WORK TO BE COMPLETED: Find and copy each line of the listing below that has the word "HeightOneSpectrum" in it.

DATA FOR THIS TASK:
import Summits.Langlands.Langlands.Theses.ParityBlindBianchi
import Literature.NumberTheory.Automorphic.BaseChangeUnramifiedLift
import Literature.NumberTheory.Automorphic.BaseChangeArchimedean
import Literature.NumberTheory.Automorphic.SerreConjecture
import Literature.NumberTheory.GaloisRepresentations.ArtinRestriction
import HarnessLib

/-!
# Sketch — crux-ideate stmt-Langlands-15112 (`ParityBlindBianchi.ResidualBianchiDoorLevel`, E1′)
# idea `inertia-blind-satake-law`: first-lemma signatures (must elaborate; proofs not owed here)
-/

noncomputable section

open scoped MatrixGroups NumberField Polynomial Classical
open NumberField IsDedekindDomain Field Filter Polynomial
open Literature.NumberTheory.GaloisRepresentations Literature.NumberTheory.Automorphic

namespace Summit.Langlands.Langlands.Cruxes.ResidualBianchiDoorLevel.InertiaBlindSatakeLaw

set_option linter.dupNamespace false

/-- **All-finite-places Satake law of a base-change lift** (the predicate the new named fact should
inhabit): Arthur–Clozel's relation (1.1) `t_{P,w} = t_{π,v}^{f(w|v)}` at EVERY finite place `w`
of `E` over a place `v` of `F` at which `π` has a Satake parameter — no hypothesis that `v` be
unramified in `E` (at a ramified `v` of prime degree, `f(w|v) = 1` and the local lift of the
unramified `π_v = π(μ₁,…,μ_n)` is the unramified `π(μ₁∘N,…,μ_n∘N)`: AC Ch. 1 §6.2, induced case of
Thm. 6.2, with Def. 6.1 for `GL(1)`; Ch. 3 Thm. 5.1; for `GL(2)` Langlands 1980 / Gelbart 1997
§6.1, p. 249).  It is `IsUnramifiedBaseChangeLift` with `Algebra.IsUnramifiedIn` deleted. -/
def IsAllFiniteBaseChangeLift {n : ℕ} {F E : Type} [Field F] [NumberField F] [Field E]
    [NumberField E] [Algebra F E] {hF : isCompact_glFiniteIntegralLevel n F}
    {hE : isCompact_glFiniteIntegralLevel n E}
    (π : AutomorphicRepData (AutomorphyDatum.gl n F hF))
    (P : AutomorphicRepData (AutomorphyDatum.gl n E hE)) : Prop :=
  ∀ (w : HeightOneSpectrum (𝓞 E)) (v : HeightOneSpectrum (𝓞 F)) (α : Multiset ℂ),
    w.asIdeal.under (𝓞 F) = v.asIdeal → π.HasSatakeParamAt v α →
      P.HasSatakeParamAt w (α.map (· ^ w.asIdeal.inertiaDeg (𝓞 F)))

/-- An all-finite-places lift is in particular an unramified strong lift (tree predicate), hence a
weak lift, regular algebraic when `π` is, etc. (pure logic). -/
theorem IsAllFiniteBaseChangeLift.isUnramifiedBaseChangeLift {n : ℕ} {F E : Type} [Field F]
    [NumberField F] [Field E] [NumberField E] [Algebra F E]
    {hF : isCompact_glFiniteIntegralLevel n F} {hE : isCompact_glFiniteIntegralLevel n E}
    {π : AutomorphicRepData (AutomorphyDatum.gl n F hF)}
    {P : AutomorphicRepData (AutomorphyDatum.gl n E hE)} (h : IsAllFiniteBaseChangeLift π P) :
    IsUnramifiedBaseChangeLift π P :=
  fun w v α hw _ hα => h w v α hw hα

/-- **Proposed named fact (shape), quadratic cuspidal base change at every finite place, with an
inert-asymmetry cuspidality witness.**  `E/F` quadratic (Galois of degree `2`), `π` cuspidal on
`GL_n(𝔸_F)`; if at some place `v` of `F` that is UNRAMIFIED and INERT in `E` (a unique place of
`E` above it) `π` has a Satake parameter `α` with `α ≠ -α` as multisets (so `π_v ≇ π_v ⊗ η_v` for
the quadratic character `η = η_{E/F}`, unramified of order `2` at `v`, whence `π ≇ π ⊗ η`), then
`π` has a CUSPIDAL lift `P` to `GL_n(𝔸_E)` with the Satake law at every finite place
(`IsAllFiniteBaseChangeLift`).  Printed: Arthur–Clozel Ch. 3 Thm. 4.2 (a) + Thm. 5.1 + Ch. 1 §6.2;
Gelbart 1997 Thm. 6.1 (a) [Langlands 1980] for `n = 2`.  (Faithful alternative for the factforge:
conclusion as a dichotomy "cuspidal all-places lift ∨ `π_v ≅ π_v ⊗ η_v` at almost every inert
unramified `v`".) -/
def QuadraticCuspidalBaseChangeAllFinite : Prop :=
  ∀ (n : ℕ) (F E : Type) [Field F] [NumberField F] [Field E] [NumberField E] [Algebra F E]
    [IsGalois F E], Module.finrank F E = 2 →
    ∀ (hF : isCompact_glFiniteIntegralLevel n F) (π : CuspidalAutomorphicRepData n F hF),
      (∃ (v : HeightOneSpectrum (𝓞 F)) (α : Multiset ℂ),
          Algebra.IsUnramifiedIn (𝓞 E) v.asIdeal ∧
          (∀ w w' : HeightOneSpectrum (𝓞 E), w.asIdeal.under (𝓞 F) = v.asIdeal →
              w'.asIdeal.under (𝓞 F) = v.asIdeal → w = w') ∧
          π.1.HasSatakeParamAt v α ∧ α.map (fun a => -a) ≠ α) →
      ∀ (hE : isCompact_glFiniteIntegralLevel n E),
        ∃ P : CuspidalAutomorphicRepData n E hE, IsAllFiniteBaseChangeLift π.1 P.1

/-- **FIRST LEMMA (fact-free, provable now): residual congruences ride the Satake power law.**
Let `σ₀ : Γ_ℚ → GL₂(ℚ̄₂)` have finite image, `π` a cuspidal datum on `GL₂(𝔸_ℚ)` whose C-normalised
Frobenius polynomial `arithFrobPolyOfSatake ι q 2 α_q` is congruent coefficientwise (mod the
maximal ideal of `ℤ̄₂`) to `charpoly σ₀(Frob_q)` at every place `q` over no prime of `S₀`, and `P`
a datum on `GL₂(𝔸_K)` satisfying the all-finite-places law with respect to `π`.  Then at EVERY
place `w` of `K` over no prime of `S₀` — split, inert or RAMIFIED in `K/ℚ` — `P` has the Satake
parameter `α_q^{f(w|q)}`, `σ₀|_K` is unramified with `charpoly σ₀|_K(Frob_w) = ψ^{f}(charpoly
σ₀(Frob_q))` (tree: `FramedGaloisRep.hasFrobCharpolyAt_restrictField_fin_two`), and the two
`f`-th-power polynomials are again congruent (`q_w = q^f`, `√(q^f) = (√q)^f`, and `ψ^f` commutes
with reduction for monic quadratics with integral roots).  This is the per-`K` half of E1′ below the
named facts. -/
theorem residual_transfer (ι : PadicAlgCl 2 ≃+* ℂ) (K : Type) [Field K] [NumberField K]
    (σ₀ : FramedGaloisRep ℚ (PadicAlgCl 2) 2) (hfin : Finite σ₀.toMonoidHom.range)
    (S₀ : Finset ℕ) (hQ : isCompact_glFiniteIntegralLevel 2 ℚ)
    (π : CuspidalAutomorphicRepData 2 ℚ hQ) (hK : isCompact_glFiniteIntegralLevel 2 K)
    (P : CuspidalAutomorphicRepData 2 K hK) (hlaw : IsAllFiniteBaseChangeLift π.1 P.1)
    (hcong : ∀ v : HeightOneSpectrum (𝓞 ℚ), (∀ ℓ ∈ S₀, ((ℓ : ℕ) : 𝓞 ℚ) ∉ v.asIdeal) →
      ∃ (α : Multiset ℂ) (Pv : Polynomial (PadicAlgCl 2)), π.1.HasSatakeParamAt v α ∧
        σ₀.IsUnramifiedAt v ∧ σ₀.HasFrobCharpolyAt v Pv ∧
        ∀ i : ℕ, ‖Pv.coeff i - (arithFrobPolyOfSatake ι v.residueCard 2 α).coeff i‖ < 1) :
    ∀ w : HeightOneSpectrum (𝓞 K), (∀ ℓ ∈ S₀, ((ℓ : ℕ) : 𝓞 K) ∉ w.asIdeal) →
      ∃ (α : Multiset ℂ) (Pw : Polynomial (PadicAlgCl 2)), P.1.HasSatakeParamAt w α ∧
        (σ₀.restrictField K).IsUnramifiedAt w ∧ (σ₀.restrictField K).HasFrobCharpolyAt w Pw ∧
        ∀ i : ℕ, ‖Pw.coeff i - (arithFrobPolyOfSatake ι w.residueCard 2 α).coeff i‖ < 1 := by
  sorry

/-- **The inert-asymmetry witness exists for every admissible `K` (Chebotarev, PROVED in the tree as
`chebotarev_artinRep_holds`).**  Shape of the statement the line needs: for `σ₀` with finite image
and projective image `A₅` and a cuspidal `π` congruent to it off `S₀` as above, and any quadratic
`K`, there is a place `v ∉ S₀`, unramified and inert in `K`, where `π` has a Satake pair `{x, y}`
with `x + y ≠ 0` (because `tr σ̄₀(Frob_v) ≠ 0` for `Frob_v` of projective order `3` or `5`, and
`Gal(L_{σ̄₀}K/ℚ) = G × C₂` as the mod-`2` image `G` has no subgroup of index `2`). -/
theorem exists_inert_witness (ι : PadicAlgCl 2 ≃+* ℂ) (K : Type) [Field K] [NumberField K]
    (hK2 : Module.finrank ℚ K = 2)
    (σ₀ : FramedGaloisRep ℚ (PadicAlgCl 2) 2) (hfin : Finite σ₀.toMonoidHom.range)
    (hA5 : Nonempty ((Matrix.ProjGenLinGroup.mk.comp σ₀.toMonoidHom).range ≃*
      alternatingGroup (Fin 5)))
    (S₀ : Finset ℕ) (hQ : isCompact_glFiniteIntegralLevel 2 ℚ)
    (π : CuspidalAutomorphicRepData 2 ℚ hQ)
    (hcong : ∀ v : HeightOneSpectrum (𝓞 ℚ), (∀ ℓ ∈ S₀, ((ℓ : ℕ) : 𝓞 ℚ) ∉ v.asIdeal) →
      ∃ (α : Multiset ℂ) (Pv : Polynomial (PadicAlgCl 2)), π.1.HasSatakeParamAt v α ∧
        σ₀.IsUnramifiedAt v ∧ σ₀.HasFrobCharpolyAt v Pv ∧
        ∀ i : ℕ, ‖Pv.coeff i - (arithFrobPolyOfSatake ι v.residueCard 2 α).coeff i‖ < 1) :
    ∃ (v : HeightOneSpectrum (𝓞 ℚ)) (x y : ℂ), (∀ ℓ ∈ S₀, ((ℓ : ℕ) : 𝓞 ℚ) ∉ v.asIdeal) ∧
      Algebra.IsUnramifiedIn (𝓞 K) v.asIdeal ∧
      (∀ w w' : HeightOneSpectrum (𝓞 K), w.asIdeal.under (𝓞 ℚ) = v.asIdeal →
          w'.asIdeal.under (𝓞 ℚ) = v.asIdeal → w = w') ∧
      π.1.HasSatakeParamAt v ({x, y} : Multiset ℂ) ∧ x + y ≠ 0 := by
  sorry

/-- **Shape of the ℚ-side input** (the sibling crux's landed dictionary, re-run at `p = 2` with the
dual seed / `ε⁻¹`-twist, EVERY place off `S₀`, unitary C-normalisation `m = 2`, and regular
algebraicity from the even Serre weight `w ∈ {2, 4}`): granted `khare_wintenberger 2 k`, an
irreducible `ρ` with projective image `A₅` yields `S₀ ∋ 2` and a regular algebraic cuspidal `π` on
`GL₂(𝔸_ℚ)` congruent to `σ₀ = GL₂(ι⁻¹) ∘ ρ` at every place off `S₀`. -/
theorem rational_seed
    (hKW : ∀ (k : Type) [Field k] [TopologicalSpace k] [DiscreteTopology k],
      khare_wintenberger 2 k)
    (ι : PadicAlgCl 2 ≃+* ℂ) (ρ : FramedGaloisRep ℚ ℂ 2) (hirr : ρ.toGaloisRep.IsIrreducible)
    (hA5 : Nonempty ((Matrix.ProjGenLinGroup.mk.comp ρ.toMonoidHom).range ≃*
      alternatingGroup (Fin 5)))
    (hQ : isCompact_glFiniteIntegralLevel 2 ℚ) :
    ∃ (S₀ : Finset ℕ) (σ₀ : FramedGaloisRep ℚ (PadicAlgCl 2) 2)
      (π : CuspidalAutomorphicRepData 2 ℚ hQ), 2 ∈ S₀ ∧
      σ₀.toMonoidHom = (Matrix.GeneralLinearGroup.map ι.symm.toRingHom).comp ρ.toMonoidHom ∧
      Finite σ₀.toMonoidHom.range ∧ π.1.IsRegularAlgebraic ∧
      ∀ v : HeightOneSpectrum (𝓞 ℚ), (∀ ℓ ∈ S₀, ((ℓ : ℕ) : 𝓞 ℚ) ∉ v.asIdeal) →
        ∃ (α : Multiset ℂ) (Pv : Polynomial (PadicAlgCl 2)), π.1.HasSatakeParamAt v α ∧
          σ₀.IsUnramifiedAt v ∧ σ₀.HasFrobCharpolyAt v Pv ∧
          ∀ i : ℕ, ‖Pv.coeff i - (arithFrobPolyOfSatake ι v.residueCard 2 α).coeff i‖ < 1 := by
  sorry

/-- **Composition target of the line** (trust base = {`khare_wintenberger 2 ·`, the NEW
`QuadraticCuspidalBaseChangeAllFinite`, `ArthurClozel1989_strongLifting_archimedean` for the ascent
of regular algebraicity}; Chebotarev and `isCompact_glFiniteIntegralLevel_holds` are theorems). -/
theorem ResidualBianchiDoorLevel_of
    (hKW : ∀ (k : Type) [Field k] [TopologicalSpace k] [DiscreteTopology k],
      khare_wintenberger 2 k)
    (hBC : QuadraticCuspidalBaseChangeAllFinite)
    (harch : ArthurClozel1989_strongLifting_archimedean) :
    Summit.Langlands.Langlands.Theses.ParityBlindBianchi.ResidualBianchiDoorLevel := by
  sorry

end Summit.Langlands.Langlands.Cruxes.ResidualBianchiDoorLevel.InertiaBlindSatakeLaw

end
/-!
# Markov part of Weil's form: lower semicontinuity and existence of a minimiser

Support file for item `MarkovPartPositiveGroundState` of route `WeilGroundState`. The pole-removed
form `Q₀(g) = Re Q(g) − P(g)` (`weilMarkovQuadratic`) is `𝓔_a(g) − M_a ‖g‖₂²` on the window
`[-a, a]` (`weilMarkovQuadratic_eq_weilDirichletEnergy_sub`). With

  `S_a = {Q₀(h) : h test, tsupport h ⊆ [-a, a], ∫ |h|² = 1}`  (the set of the route statement)

and `E = sInf S_a + M_a` (the bottom of the Dirichlet energy `𝓔_a` on the unit sphere of the
window) we prove:

* `markovSet_eq`, `markovSet_nonempty`, `markovSet_bddBelow`: bookkeeping of `S_a`;
* `bottom_mul_le_weilDirichletEnergy`: `E ‖h‖₂² ≤ 𝓔_a(h)` for every window test function `h`;
* `tendsto_weilIncrement_of_tendsto`: `D_t(gₙ) → D_t(u)` along `L²`-convergent sequences;
* `finiteEnergy_of_tendsto`: **lower semicontinuity** (Fatou in the jump length): an `L²`-limit `u`
  of test functions `gₙ` with `𝓔_a(gₙ) → L` has finite archimedean energy and `𝓔_a(u) ≤ L`;
* `exists_markovMinimizer`: **existence of a minimiser**: for `a > 0` there is `u ∈ L²`,
  `∫ |u|² = 1`, `u = 0` a.e. off `[-a, a]`, of finite energy `𝓔_a(u) ≤ E` (a minimising sequence
  exists, its `Re Q` is bounded, the Connes–Consani–Moscovici compactness
  `ConnesConsaniMoscovici2025_thm_3_6_holds` extracts an `L²`-convergent subsequence).

## References

* E. Bombieri, *Remarks on Weil's quadratic functional in the theory of prime numbers I*, Rend.
  Mat. Acc. Lincei (9) 11 (2000), §4 Thm 3 (minimising sequences converge; lower semicontinuity).
* A. Connes, C. Consani, H. Moscovici, *Zeta spectral triples*, arXiv:2511.22755, Thm 3.6.
-/

-- `Summit.RiemannHypothesis.RiemannHypothesis.…` repeats the summit name by design (D-0017 layout).
set_option linter.dupNamespace false

noncomputable section

open MeasureTheory Set Filter
open scoped Topology ENNReal NNReal ComplexConjugate ArithmeticFunction.vonMangoldt

namespace Summit.RiemannHypothesis.RiemannHypothesis.Theorems.WeilGroundStateMarkovPart

open Literature.NumberTheory.LFunctions Literature.NumberTheory.LFunctions.ConnesVanSuijlekom
open Summit.RiemannHypothesis.RiemannHypothesis.Theorems.WeilWindowFlowWindowLipschitz

/-! ## The set of Markov form values on the unit sphere of the window -/

/-- The route statement's set of values of `Q₀ = Re Q − P` on normalised window test functions
is the set of values of `weilMarkovQuadratic`. -/
theorem markovSet_eq (a : ℝ) :
    {x : ℝ | ∃ h : ℝ → ℂ, IsWeilTest h ∧ tsupport h ⊆ Icc (-a) a ∧
      ∫ t, ‖h t‖ ^ 2 = (1 : ℝ) ∧ x = (weilQuadratic h).re -
        2 * ‖∫ t, h t * (Real.cosh (t / 2) : ℂ)‖ ^ 2 +
        2 * ‖∫ t, h t * (Real.sinh (t / 2) : ℂ)‖ ^ 2} =
    {x : ℝ | ∃ h : ℝ → ℂ, IsWeilTest h ∧ tsupport h ⊆ Icc (-a) a ∧
      ∫ t, ‖h t‖ ^ 2 = (1 : ℝ) ∧ x = weilMarkovQuadratic h} := by
  ext x
  simp only [mem_setOf_eq, weilMarkovQuadratic_eq]

/-- On a normalised window test function, `Q₀(h) = 𝓔_a(h) − M_a`. -/
theorem weilMarkovQuadratic_eq_energy_sub {a : ℝ} {h : ℝ → ℂ} (hh : IsWeilTest h)
    (hhs : tsupport h ⊆ Icc (-a) a) (hn : ∫ t, ‖h t‖ ^ 2 = (1 : ℝ)) :
    weilMarkovQuadratic h = weilDirichletEnergy a h - weilMarkovConstant a := by
  rw [weilMarkovQuadratic_eq_weilDirichletEnergy_sub hh hhs, hn, mul_one]

/-- The set of Markov values is non-empty for `a > 0` (the unit sphere of the window is
non-empty, `exists_isWeilTest_sphere`). -/
theorem markovSet_nonempty {a : ℝ} (ha : 0 < a) :
    {x : ℝ | ∃ h : ℝ → ℂ, IsWeilTest h ∧ tsupport h ⊆ Icc (-a) a ∧
      ∫ t, ‖h t‖ ^ 2 = (1 : ℝ) ∧ x = weilMarkovQuadratic h}.Nonempty := by
  obtain ⟨g, hg, hsupp, hnorm⟩ := exists_isWeilTest_sphere ha
  exact ⟨_, g, hg, hsupp, hnorm, rfl⟩

/-- The set of Markov values is bounded below by `−M_a` (`𝓔_a ≥ 0`). -/
theorem markovSet_bddBelow (a : ℝ) :
    BddBelow {x : ℝ | ∃ h : ℝ → ℂ, IsWeilTest h ∧ tsupport h ⊆ Icc (-a) a ∧
      ∫ t, ‖h t‖ ^ 2 = (1 : ℝ) ∧ x = weilMarkovQuadratic h} := by
  refine ⟨-weilMarkovConstant a, ?_⟩
  rintro x ⟨h, hh, hhs, hn, rfl⟩
  rw [weilMarkovQuadratic_eq_energy_sub hh hhs hn]
  linarith [weilDirichletEnergy_nonneg a h]

/-! ## Homogeneity and the bottom inequality on test functions -/

/-- `D_t(c h) = |c|² D_t(h)`. -/
theorem weilIncrement_const_mul (c : ℂ) (h : ℝ → ℂ) (t : ℝ) :
    weilIncrement (fun x ↦ c * h x) t = ‖c‖ ^ 2 * weilIncrement h t := by
  unfold weilIncrement
  rw [← integral_const_mul]
  refine integral_congr_ae (Eventually.of_forall fun x ↦ ?_)
  simp only
  rw [← mul_sub, norm_mul, mul_pow]

/-- `𝓔_a(c h) = |c|² 𝓔_a(h)`. -/
theorem weilDirichletEnergy_const_mul (a : ℝ) (c : ℂ) (h : ℝ → ℂ) :
    weilDirichletEnergy a (fun x ↦ c * h x) = ‖c‖ ^ 2 * weilDirichletEnergy a h := by
  unfold weilDirichletEnergy
  simp only [weilIncrement_const_mul]
  rw [mul_add, Finset.mul_sum, ← integral_const_mul]
  congr 1
  · exact Finset.sum_congr rfl fun n _ ↦ by ring
  · exact integral_congr_ae (Eventually.of_forall fun t ↦ by ring)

EXERCISE SOLUTION:
  ∀ (w : HeightOneSpectrum (𝓞 E)) (v : HeightOneSpectrum (𝓞 F)) (α : Multiset ℂ),
      (∃ (v : HeightOneSpectrum (𝓞 F)) (α : Multiset ℂ),
          (∀ w w' : HeightOneSpectrum (𝓞 E), w.asIdeal.under (𝓞 F) = v.asIdeal →
    (hcong : ∀ v : HeightOneSpectrum (𝓞 ℚ), (∀ ℓ ∈ S₀, ((ℓ : ℕ) : 𝓞 ℚ) ∉ v.asIdeal) →
    ∀ w : HeightOneSpectrum (𝓞 K), (∀ ℓ ∈ S₀, ((ℓ : ℕ) : 𝓞 K) ∉ w.asIdeal) →
    (hcong : ∀ v : HeightOneSpectrum (𝓞 ℚ), (∀ ℓ ∈ S₀, ((ℓ : ℕ) : 𝓞 ℚ) ∉ v.asIdeal) →
    ∃ (v : HeightOneSpectrum (𝓞 ℚ)) (x y : ℂ), (∀ ℓ ∈ S₀, ((ℓ : ℕ) : 𝓞 ℚ) ∉ v.asIdeal) ∧
      (∀ w w' : HeightOneSpectrum (𝓞 K), w.asIdeal.under (𝓞 ℚ) = v.asIdeal →
      ∀ v : HeightOneSpectrum (𝓞 ℚ), (∀ ℓ ∈ S₀, ((ℓ : ℕ) : 𝓞 ℚ) ∉ v.asIdeal) →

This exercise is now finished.